Prof. Corrine Gislason –
I’m curious if the simulation accounts for the temperature effect on the cavitation process, or is it only based on pressure changes throughout the fluid?
MR CFD Support –
In the described simulation, the cavitation process is modeled based on pressure changes and phase transition between liquid and vapor as they pertain to pressure changes. The VOF (Volume of Fluid) model is utilized for distinguishing between liquid and vapor phases. Temperature effects on cavitation are generally accounted for via the thermodynamic properties of the fluids involved. However, in the specific case described, the effect of temperature is not explicitly mentioned, suggesting the focus is on hydrodynamic aspects of cavitation rather than thermal effects.
Mr. Foster Auer I –
Were different rotation speeds considered in the cavitation study, and if so, how did these impact the cavitation phenomenon and pump performance?
MR CFD Support –
In the cavitation flow simulation through an axial inducer, we focused on a specific rotational speed of 15,000 rpm for the inducer.
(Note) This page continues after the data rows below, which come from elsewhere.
import Summits.QuantumFields.YangMills.Theorems.BalabanUVNodesPortS1FHInterface
import Summits.QuantumFields.YangMills.Theorems.BalabanUVNodesK0RecordFormatNamesFluct

/-!
# NODE O port — F-vocabulary (c), part FH AT THE RECORD: the (w7) pin of the construction statement (C-FW) instantiated with `H₁ := recordH1`

Definition pen `pub-ymgap-node00-def-Y` (g41), docket ★★★ director-ym №652 (3); `--supports stmt-QuantumFields-27930 --as helper`; count-neutral.  Companion of the RECORD-FREE interface file
`BalabanUVNodesPortS1FHInterface.lean` (◇ lens-1 g17 v24∕v24.1 hoisted; ◆ CRIT-1 g40 (w6)(w7)); split off by the gate's 400-line budget for Theorems files with proofs.  THIS is the only file of the pair that
reads the record.  [II] = [Balaban1988RG2Cluster], [13] = [Balaban1985BackgroundPropagators], [15] = [Balaban1985Variational].

WHAT THIS FILE TYPES: the complexification embeddings `fluctRealEmb F k K : (FluctIdx F k K → ℝ) →L[ℝ] (FluctIdx F k K → ℂ)` and `fineRealEmb F K : (FineIdx F K → ℝ) →L[ℝ] (FineIdx F K → ℂ)`
(componentwise `Complex.ofRealCLM`; sup norms — ◇'s simplification (s1)), their `@[simp]` apply lemmas, `fineRealEmb_injective`, and
**`ConstructionFWAtRecord F k K εbg Vk H H₀ G fam κ₁ B₀ := ConstructionFWPinned (fluctRealEmb F k K) (fineRealEmb F K) (recordH1 F k K εbg Vk) H H₀ G fam κ₁ B₀`** — the `H₀`-slot PINNED to the
port's ✓`recordH1` (the linear part of `H_k`, [I] (2.20), the ONE port name that exists, v23 (c2)); `H`, `G`, their spaces `𝔛`, `𝔜`, the cube type `σ` and the family are BINDERS (no port names today,
v23 (c3)); `not_constructionFWAtRecord_zero` (the `H₀ = 0` discharge is impossible once `recordH1 … ≠ 0`) and the use-form `h0s_one_fluctRealEmb` (at `s = 1` the family member restricts on real
fields to `recordH1`), both PROVED (bookkeeping).

HONEST (■ RR-2 g32 READ 29 (6), kernel-checked `rr2_exists_constructionFWAtRecord`; ◆ CRIT-1 g40 CUT nodeO l.6327 (3)(k3)): `ConstructionFWAtRecord` — like `ConstructionFW`∕`ConstructionFWPinned` — is
INHABITED OUTRIGHT by CONSTANT families with `B₀` a binder; the (w7) pin only removes the `H₀ = 0` discharge.  It is a SLOT, not a letter with content.  Content arrives with the NEXT interface
increment, NOT typed here: (C-FW-loc) KERNEL LOCALITY at `s(σᶜ) = 0` ([II] p.4 L19–22) — LOAD-BEARING (◆ (k3): only it excludes the constant families) — and (C-FW-unif) `B₀`, `κ₁` pinned to the
[13] (3.107)∕(3.108) constants (bookkeeping on top).  NO instance of 𝔅 at the record; nothing of [II] (1.2)–(1.18), [15] Sect. C∕E∕G, [13] (3.107)∕(3.108), Lemma 1 is proved or ported; F, S₃, `stub_P0C`,
every P0-family letter OPEN; ⟨27930⟩ OPEN; NODE O 0∕1; COUNT 8∕28 · K 1∕4 UNMOVED; finite `𝕋⁴_{L^K}` at fixed ε — NOT continuum ∕ OS ∕ Clay; **the Yang–Mills mass gap is NOT proved by any of this.**
No `sorry`, no `instance`, no `notation`; standard axioms.
-/

noncomputable section

namespace Summit.QuantumFields.YangMills.Theorems.BalabanUVNodesPortS1.FHInterface

open Literature.MathematicalPhysics.QuantumFieldTheory.Balaban1983to89
open Literature.MathematicalPhysics.QuantumFieldTheory.Balaban1983to89.Node00
open Literature.MathematicalPhysics.QuantumFieldTheory.Balaban1983to89.T4Continuum (T4Family)
open Summit.QuantumFields.YangMills.Theorems.K0RecordFormatNames

/-! ## §1  The complexification embeddings and the (w7) pin AT THE RECORD (`H₁ := recordH1`) -/

/-- The complexification embedding of REAL B′-fields `FluctIdx F k K → ℝ` into `FluctIdx F k K → ℂ` (componentwise `Complex.ofRealCLM`). [folklore] -/
def fluctRealEmb (F : T4Family) (k K : ℕ) : (FluctIdx F k K → ℝ) →L[ℝ] (FluctIdx F k K → ℂ) :=
  ContinuousLinearMap.pi fun i => Complex.ofRealCLM.comp (ContinuousLinearMap.proj i)

/-- The complexification embedding of REAL A-configurations in fine 𝔰𝔲(2)-coordinates `FineIdx F K → ℝ` into `FineIdx F K → ℂ`. [folklore] -/
def fineRealEmb (F : T4Family) (K : ℕ) : (FineIdx F K → ℝ) →L[ℝ] (FineIdx F K → ℂ) :=
  ContinuousLinearMap.pi fun p => Complex.ofRealCLM.comp (ContinuousLinearMap.proj p)

/-- Componentwise reading of `fluctRealEmb`. [folklore] -/
@[simp] theorem fluctRealEmb_apply (F : T4Family) (k K : ℕ) (x : FluctIdx F k K → ℝ) (i : FluctIdx F k K) :
    fluctRealEmb F k K x i = (x i : ℂ) := rfl

/-- Componentwise reading of `fineRealEmb`. [folklore] -/
@[simp] theorem fineRealEmb_apply (F : T4Family) (K : ℕ) (y : FineIdx F K → ℝ) (p : FineIdx F K) :
    fineRealEmb F K y p = (y p : ℂ) := rfl

/-- The fine complexification embedding is injective (so ◇'s anti-vacuity witness applies at the record). [folklore] -/
theorem fineRealEmb_injective (F : T4Family) (K : ℕ) : Function.Injective (fineRealEmb F K) := by
  intro y y' h
  funext p
  have := congrArg (fun z => z p) h
  simpa using this

/-- **(C-FW) AT THE RECORD** — ◇'s `ConstructionFWPinned` with the `H₀`-slot PINNED to the port's ✓`recordH1 F k K εbg Vk` (◆ CRIT-1 g40 (w7)): «there are operators
`H : 𝔛 → 𝔄`, `G : 𝔜 → 𝔄` and s-decoupled families of `H, H₀, G` satisfying (1.11) and coinciding with them at `s = 1`, where `𝔄 := FineIdx F K → ℂ`, `𝔅 := FluctIdx F k K → ℂ`
and `H₀ ∘ ι_B = ι_A ∘ recordH1`».  `H`, `G`, their spaces, the cube type `σ` of the partition σ₀ and the family are BINDERS — the port has no names for the propagators `H`, `G` nor
for the decoupled families today (v23 R1 (c3)); their pins are added when the [13]∕[B9] lanes name them.  **HONEST (■ RR-2 g32 READ 29 (6), kernel-checked
`rr2_exists_constructionFWAtRecord`): AS TYPED THIS LETTER IS INHABITED OUTRIGHT** — `H₀ :=` the complexification of `recordH1`, CONSTANT families `s ↦ (H, H₀, G)` (entire, bounded), `B₀ := ` their norm
— so it carries NO analytic content yet: ALL components are dischargeable, not only `H`∕`G`.  What print's families have and this slot does not (the NEXT interface increment, record-free field +
record instantiation; not typed in this file): (C-FW-loc) KERNEL LOCALITY AT `s(σᶜ) = 0` — [II] p.4 L19–22 «kernels of the operators H(s), G(s), H₀(s) vanish, unless both arguments are in the
interior of one component of Y(σ), in fact with distances to the boundary of this component bigger than M₁» (needs the site maps of the coordinate types and the component structure of
`Y(σ) = □₄ ∪ ⋃_{□∈σ} □`), and (C-FW-unif) `B₀`, `κ₁` PINNED to the [13] (3.107)∕(3.108) constants uniformly in `k, K` (here they are binders).  This def is the SLOT those lanes refine —
a bookkeeping target, not a statement with content; OPEN in print's sense, trivially inhabited in Lean's. [cite: Balaban1988RG2Cluster, (1.2) p.2, (1.6)–(1.7) p.3, p.3 L20–30, (1.11) p.5; Balaban1985BackgroundPropagators, (3.107)–(3.108) p.416;
Balaban1985Variational, (103) p.293] -/
def ConstructionFWAtRecord (F : T4Family) (k K : ℕ) (εbg : ℝ) (Vk : GaugeField (F.P K) k (SU 2))
    {𝔛 𝔜 : Type*} [NormedAddCommGroup 𝔛] [NormedSpace ℂ 𝔛] [NormedAddCommGroup 𝔜] [NormedSpace ℂ 𝔜] {σ : Type*} [Fintype σ]
    (H : 𝔛 →L[ℂ] (FineIdx F K → ℂ)) (H₀ : (FluctIdx F k K → ℂ) →L[ℂ] (FineIdx F K → ℂ)) (G : 𝔜 →L[ℂ] (FineIdx F K → ℂ))
    (fam : DecoupledOps (FineIdx F K → ℂ) 𝔛 (FluctIdx F k K → ℂ) 𝔜 σ) (κ₁ B₀ : ℝ) : Prop :=
  ConstructionFWPinned (fluctRealEmb F k K) (fineRealEmb F K) (recordH1 F k K εbg Vk) H H₀ G fam κ₁ B₀

/-- **Anti-vacuity at the record** (◇'s `not_constructionFWPinned_zero` instantiated): once `recordH1 … ≠ 0`, the construction statement at the record is NOT satisfied with `H₀ = 0`.
[cite: Balaban1988RG2Cluster, (1.11) p.5 (bookkeeping witness)] -/
theorem not_constructionFWAtRecord_zero (F : T4Family) {k K : ℕ} {εbg : ℝ} {Vk : GaugeField (F.P K) k (SU 2)} (hH₁ : recordH1 F k K εbg Vk ≠ 0)
    {𝔛 𝔜 : Type*} [NormedAddCommGroup 𝔛] [NormedSpace ℂ 𝔛] [NormedAddCommGroup 𝔜] [NormedSpace ℂ 𝔜] {σ : Type*} [Fintype σ]
    (H : 𝔛 →L[ℂ] (FineIdx F K → ℂ)) (G : 𝔜 →L[ℂ] (FineIdx F K → ℂ)) (fam : DecoupledOps (FineIdx F K → ℂ) 𝔛 (FluctIdx F k K → ℂ) 𝔜 σ) (κ₁ B₀ : ℝ) :
    ¬ ConstructionFWAtRecord F k K εbg Vk H 0 G fam κ₁ B₀ :=
  not_constructionFWPinned_zero (fluctRealEmb F k K) (fineRealEmb_injective F K) hH₁ H G fam κ₁ B₀

/-- Use-form of the pin: under (C-FW) at the record, the family member at `s = 1` restricts on real fields to ✓`recordH1` (bookkeeping). [cite: Balaban1988RG2Cluster, p.3 L29–30 (bookkeeping)] -/
theorem h0s_one_fluctRealEmb (F : T4Family) {k K : ℕ} {εbg : ℝ} {Vk : GaugeField (F.P K) k (SU 2)}
    {𝔛 𝔜 : Type*} [NormedAddCommGroup 𝔛] [NormedSpace ℂ 𝔛] [NormedAddCommGroup 𝔜] [NormedSpace ℂ 𝔜] {σ : Type*} [Fintype σ]
    {H : 𝔛 →L[ℂ] (FineIdx F K → ℂ)} {H₀ : (FluctIdx F k K → ℂ) →L[ℂ] (FineIdx F K → ℂ)} {G : 𝔜 →L[ℂ] (FineIdx F K → ℂ)}
    {fam : DecoupledOps (FineIdx F K → ℂ) 𝔛 (FluctIdx F k K → ℂ) 𝔜 σ} {κ₁ B₀ : ℝ}
    (h : ConstructionFWAtRecord F k K εbg Vk H H₀ G fam κ₁ B₀) (x : FluctIdx F k K → ℝ) :
    fam.H₀s 1 (fluctRealEmb F k K x) = fineRealEmb F K (recordH1 F k K εbg Vk x) := by
  obtain ⟨hpin, -, hH₀, -, -⟩ := h
  rw [hH₀]
  exact hpin x

end Summit.QuantumFields.YangMills.Theorems.BalabanUVNodesPortS1.FHInterface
The effect of varying rotational speeds on cavitation and pump performance wasn’t the subject of this particular study. However, changes in rotation speed can significantly affect cavitation levels and pump efficiency due to alterations in local pressure fields and fluid velocities around the inducer blades.
Mr. Ryley Bruen –
I was wondering if the selection of the VOF model affects the accuracy of the cavitation simulation in any way?
MR CFD Support –
Absolutely! The choice of the Volume of Fluid (VOF) model directly impacts the accuracy of cavitation predictions. VOF is particularly efficient in capturing the distinct interface between the liquid and the vapor phases. Accurate interface tracking is crucial for a cavitation study since it allows for the clear identification of phase change locations, thus enabling the simulation to precisely predict the extent and effects of cavitation.
Gay Corwin III –
Can the simulation model the effect of different inducer materials?
MR CFD Support –
Yes, the simulation can model the effect of different inducer materials. We can adjust the material properties based on your specific requirements.
Mrs. Cleta Block –
I’ve noticed a detailed explanation of the cavitation phenomenon and its consequences on pump performance. Could you please elaborate on how the VOF method enables the distinct separation boundary between liquid and vapor during the simulation process?
MR CFD Support –
In the cavitation simulation using the VOF (Volume of Fluid) model, the model defines a clear interface between the liquid phase and the vapor phase. The VOF method tracks the volume fraction of each phase throughout the computational domain. This approach solves a single set of momentum equations and accounts for the presence of both phases by solving a phase fraction equation for the vapor phase while using the liquid phase as the primary one. In regions where vapor bubbles form, the volume fraction of the vapor phase increases. The distinct boundary between phases becomes apparent due to this sharp change in volume fraction values, capturing the cavitation phenomenon accurately.